Defaulted Loans: Tk 50,186cr rescheduled last year
A fourth of this record amount becomes defaulted again; banks did it to clean up balance sheets, say experts
Banks rescheduled a record amount of defaulted loans last year as part of their efforts to contain bad debt and show hefty profit.
Last year, defaulted loans amounting to Tk 50,186 crore were regularised, the highest on record for a single year, according to Bangladesh Bank data.
Of the sum, Tk 18,584 crore was regularised under the central bank’s relaxed policy announced on May 16 last year, allowing defaulters to reschedule their classified loans with a down payment of only 2 percent of the outstanding amount instead of the existing 10-50 percent.
Banks recovered only Tk 479 crore as down payment from the loans rescheduled under the relaxed policy.
“The rescheduled loans will become defaulted again as banks regularised those on a wholesale basis without verifying the defaulters’ ability to repay,” said Ahsan H Mansur, executive director of the Policy Research Institute.

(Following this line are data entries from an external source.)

import Mathlib
import HarnessLib
import Literature.Computability.AlgebraicComplexity.PatternExpressions

/-!
# Route MonotoneRestoration — crux `OrbitRestorationQP` (stmt-ValiantsHypothesis-18293):
# closed labelled pattern expressions form an algebra WITHOUT spending labels

Companion of `Theorems/MonotoneRestorationOrbitRestorationQPNarrowExpressions.lean` (K1ᵉ, the expression
form of the narrow-expansion statement K1: every matrix-symmetric `VP` family is, for `n ≥ 1`, the closed
polynomial of a labelled pattern expression with `(log₂ n + c)^c` labels a side).  For K1ᵉ to be a
workable normal form, the closed polynomials of `(k, l)`-labelled expressions must be closed under the ring
operations at FIXED `k, l`.  Sums and scalars are immediate (`close` is linear); this file records the
one non-obvious point, PRODUCTS: summing out every label of `e₁` (`sumAll`, written inline as the fold of
`sumRow`/`sumCol` over all labels) gives an expression whose value at every assignment is the constant
`e₁.close n`, so `close (mul (sumAll e₁) e₂) = close e₁ · close e₂` — no new labels, no normalising
constant, any commutative semiring.

* `value_foldr_sumRow`, `value_foldr_sumCol` — summing out a duplicate-free list of labels sums the
  value over all assignments agreeing with the given one off the list;
* `value_sumAll_eq_close` — the fully summed expression has the constant value `close`;
* **`close_mul_sumAll`** — products of closed polynomials are closed polynomials with the same labels;
  `exists_close_eq_mul`, `exists_close_eq_add`, `exists_close_eq_smul` — the existential forms used with K1ᵉ.
-/

noncomputable section

-- `Summit.ValiantsHypothesis.ValiantsHypothesis.…` is the tree's single-conjunct layout (Sub = Summit).
set_option linter.dupNamespace false

namespace Summit.ValiantsHypothesis.ValiantsHypothesis.Theorems.OrbitRestorationQPHomPolyClose

open Literature.Computability.AlgebraicComplexity

variable {F : Type} [CommSemiring F] {k l : ℕ} (n : ℕ)

/-- **Summing out a list of row labels**: for a duplicate-free list `L` of row labels, the value of
`L.foldr sumRow e` at `(ρ, γ)` is the sum of the values of `e` at all row assignments agreeing with `ρ`
off `L`. [folklore] -/
theorem value_foldr_sumRow (e : PatternExpr F k l) (γ : Fin l → Fin n) :
    ∀ (L : List (Fin k)), L.Nodup → ∀ ρ : Fin k → Fin n,
      (L.foldr PatternExpr.sumRow e).value n ρ γ =
        ∑ ρ' ∈ Finset.univ.filter (fun ρ' : Fin k → Fin n => ∀ a, a ∉ L → ρ' a = ρ a),
          e.value n ρ' γ
  | [], _, ρ => by
    have : Finset.univ.filter (fun ρ' : Fin k → Fin n => ∀ a, a ∉ ([] : List (Fin k)) → ρ' a = ρ a)
        = {ρ} := by
      ext ρ'
      simp only [Finset.mem_filter, Finset.mem_univ, true_and, List.not_mem_nil, not_false_eq_true,
        forall_const, Finset.mem_singleton]
      exact ⟨fun h => funext h, fun h a => by rw [h]⟩
    rw [List.foldr_nil, this, Finset.sum_singleton]
  | a :: L, hL, ρ => by
    classical
    have haL : a ∉ L := (List.nodup_cons.1 hL).1
    rw [List.foldr_cons, PatternExpr.value_sumRow]
    simp_rw [value_foldr_sumRow e γ L (List.nodup_cons.1 hL).2]
    rw [← Finset.sum_fiberwise (Finset.univ.filter
      (fun ρ' : Fin k → Fin n => ∀ b, b ∉ a :: L → ρ' b = ρ b)) (fun ρ' => ρ' a)]
    refine Finset.sum_congr rfl fun v _ => Finset.sum_congr ?_ fun _ _ => rfl
    ext ρ'
    simp only [Finset.mem_filter, Finset.mem_univ, true_and, List.mem_cons, not_or]
    constructor
    · intro h
      refine ⟨fun b hb => ?_, by simpa using h a haL⟩
      rw [h b hb.2, Function.update_of_ne hb.1]
    · rintro ⟨h, hv⟩ b hb
      by_cases hba : b = a
      · subst hba; simpa using hv
      · rw [Function.update_of_ne hba]
        exact h b ⟨hba, hb⟩

/-- **Summing out a list of column labels** (the column twin of `value_foldr_sumRow`). [folklore] -/
theorem value_foldr_sumCol (e : PatternExpr F k l) (ρ : Fin k → Fin n) :
    ∀ (L : List (Fin l)), L.Nodup → ∀ γ : Fin l → Fin n,
      (L.foldr PatternExpr.sumCol e).value n ρ γ =
        ∑ γ' ∈ Finset.univ.filter (fun γ' : Fin l → Fin n => ∀ b, b ∉ L → γ' b = γ b),
          e.value n ρ γ'
  | [], _, γ => by
    have : Finset.univ.filter (fun γ' : Fin l → Fin n => ∀ b, b ∉ ([] : List (Fin l)) → γ' b = γ b)
        = {γ} := by
      ext γ'
      simp only [Finset.mem_filter, Finset.mem_univ, true_and, List.not_mem_nil, not_false_eq_true,
        forall_const, Finset.mem_singleton]
      exact ⟨fun h => funext h, fun h b => by rw [h]⟩
    rw [List.foldr_nil, this, Finset.sum_singleton]
  | b :: L, hL, γ => by
    classical
    have hbL : b ∉ L := (List.nodup_cons.1 hL).1
    rw [List.foldr_cons, PatternExpr.value_sumCol]
    simp_rw [value_foldr_sumCol e ρ L (List.nodup_cons.1 hL).2]
    rw [← Finset.sum_fiberwise (Finset.univ.filter
      (fun γ' : Fin l → Fin n => ∀ d, d ∉ b :: L → γ' d = γ d)) (fun γ' => γ' b)]
    refine Finset.sum_congr rfl fun v _ => Finset.sum_congr ?_ fun _ _ => rfl
    ext γ'
    simp only [Finset.mem_filter, Finset.mem_univ, true_and, List.mem_cons, not_or]
    constructor
    · intro h
      refine ⟨fun d hd => ?_, by simpa using h b hbL⟩
      rw [h d hd.2, Function.update_of_ne hd.1]
    · rintro ⟨h, hv⟩ d hd
      by_cases hdb : d = b
      · subst hdb; simpa using hv
      · rw [Function.update_of_ne hdb]
        exact h d ⟨hdb, hd⟩

/-- **The fully summed-out expression has the constant value `close`**: summing out all `l` column
labels and then all `k` row labels of `e` gives, at every assignment, `e.close n`. [folklore] -/
theorem value_sumAll_eq_close (e : PatternExpr F k l) (ρ : Fin k → Fin n) (γ : Fin l → Fin n) :
    ((List.finRange k).foldr PatternExpr.sumRow ((List.finRange l).foldr PatternExpr.sumCol e)).value
        n ρ γ = e.close n := by
  rw [value_foldr_sumRow n _ γ (List.finRange k) (List.nodup_finRange k) ρ, PatternExpr.close]
  have hk : Finset.univ.filter (fun ρ' : Fin k → Fin n => ∀ a, a ∉ List.finRange k → ρ' a = ρ a)
      = Finset.univ :=
    Finset.filter_true_of_mem fun ρ' _ a ha => absurd (List.mem_finRange a) ha
  rw [hk]
  refine Finset.sum_congr rfl fun ρ' _ => ?_
  rw [value_foldr_sumCol n e ρ' (List.finRange l) (List.nodup_finRange l) γ]
  have hl : Finset.univ.filter (fun γ' : Fin l → Fin n => ∀ b, b ∉ List.finRange l → γ' b = γ b)
      = Finset.univ :=
    Finset.filter_true_of_mem fun γ' _ b hb => absurd (List.mem_finRange b) hb
  rw [hl]

/-- **Products cost no labels**: `close (mul (sumAll e₁) e₂) = close e₁ · close e₂` for expressions
with the same numbers of labels, over any commutative semiring. [folklore] -/
theorem close_mul_sumAll (e₁ e₂ : PatternExpr F k l) :
    (PatternExpr.mul ((List.finRange k).foldr PatternExpr.sumRow
        ((List.finRange l).foldr PatternExpr.sumCol e₁)) e₂).close n = e₁.close n * e₂.close n := by
  simp only [PatternExpr.close, PatternExpr.value_mul, value_sumAll_eq_close, ← Finset.mul_sum]

/-- Closed `(k,l)`-expressions are closed under products (existential form). [folklore] -/
theorem exists_close_eq_mul (e₁ e₂ : PatternExpr F k l) :
    ∃ e : PatternExpr F k l, e.close n = e₁.close n * e₂.close n :=
  ⟨_, close_mul_sumAll n e₁ e₂⟩

/-- Closed `(k,l)`-expressions are closed under sums (existential form). [folklore] -/
theorem exists_close_eq_add (e₁ e₂ : PatternExpr F k l) :
    ∃ e : PatternExpr F k l, e.close n = e₁.close n + e₂.close n :=
  ⟨PatternExpr.add e₁ e₂, by
    simp only [PatternExpr.close, PatternExpr.value_add, Finset.sum_add_distrib]⟩

/-- Closed `(k,l)`-expressions are closed under scalars (existential form). [folklore] -/
theorem exists_close_eq_smul (a : F) (e₁ : PatternExpr F k l) :
    ∃ e : PatternExpr F k l, e.close n = a • e₁.close n :=
  ⟨PatternExpr.mul (PatternExpr.const a) e₁, by
    simp only [PatternExpr.close, PatternExpr.value_mul, PatternExpr.value_const, Finset.smul_sum,
      MvPolynomial.smul_eq_C_mul]⟩

end Summit.ValiantsHypothesis.ValiantsHypothesis.Theorems.OrbitRestorationQPHomPolyClose

end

In fact, Tk 13,284 crore of the soured loans, regularised last year, has already become defaulted, show BB data. This means nearly one-fourth of the rescheduled loans has turned bad again.
“Actually, this is just an eyewash to camouflage the actual situation of defaulted loans,” Mansur, also chairman of Brac Bank, told The Daily Star yesterday.
Wholesale rescheduling indicates that banks are trying to clean up their financial balance sheets artificially in a bid to show profits, he pointed out.
“But this is not a solution for improving financial health of banks,” said Mansur, also a former official of the International Monetary Fund.
He further said lenders must speed up the recovery of their defaulted loans or else they will be in deep trouble.
In November last year, defaulted loans dropped to Tk 96,986 crore from Tk 116,288 crore two months earlier, as defaulters jumped at the BB offer to reschedule loans under relaxed conditions.
The volume of non-performing loans (NPLs) would have increased significantly if banks had not regularised the defaulted loans in a relaxed manner, Mansur said.
Last year, private banks regularised Tk 30,547 crore or 61 percent of the total rescheduled loans. Eight state-run banks rescheduled Tk 19,601 crore and foreign banks Tk 38.10 crore, according to BB data.
Talking to this newspaper, Salehuddin Ahmed, a former governor of the central bank, said the large volume of rescheduled loans is squeezing the banks’ capacity to give fresh loans as a major portion of the defaulted loans has not been recovered yet.
Small and medium entrepreneurs are being deprived of funds, he mentioned.
“The economy has faced sluggishness in recent times. And it will prolong if banks fail to disburse fresh loans.”
Faruq Mainuddin Ahmed, managing director of Trust Bank, said offering rescheduling facility to habitual defaulters is an injustice to good borrowers.
It is not desirable that the amount of defaulted loans would be brought down in an artificial way, he noted.
Syed Mahbubur Rahman, managing director of Mutual Trust Bank, said lenders should not reschedule bad loans to get immediate results, rather they should allow defaulters to regularise NPLs based on cashflow of enterprises.
The relaxed rescheduling policy, however, helped banks recover part of the NPLs, he said adding that the lenders had earlier failed to recover any money from defaulters.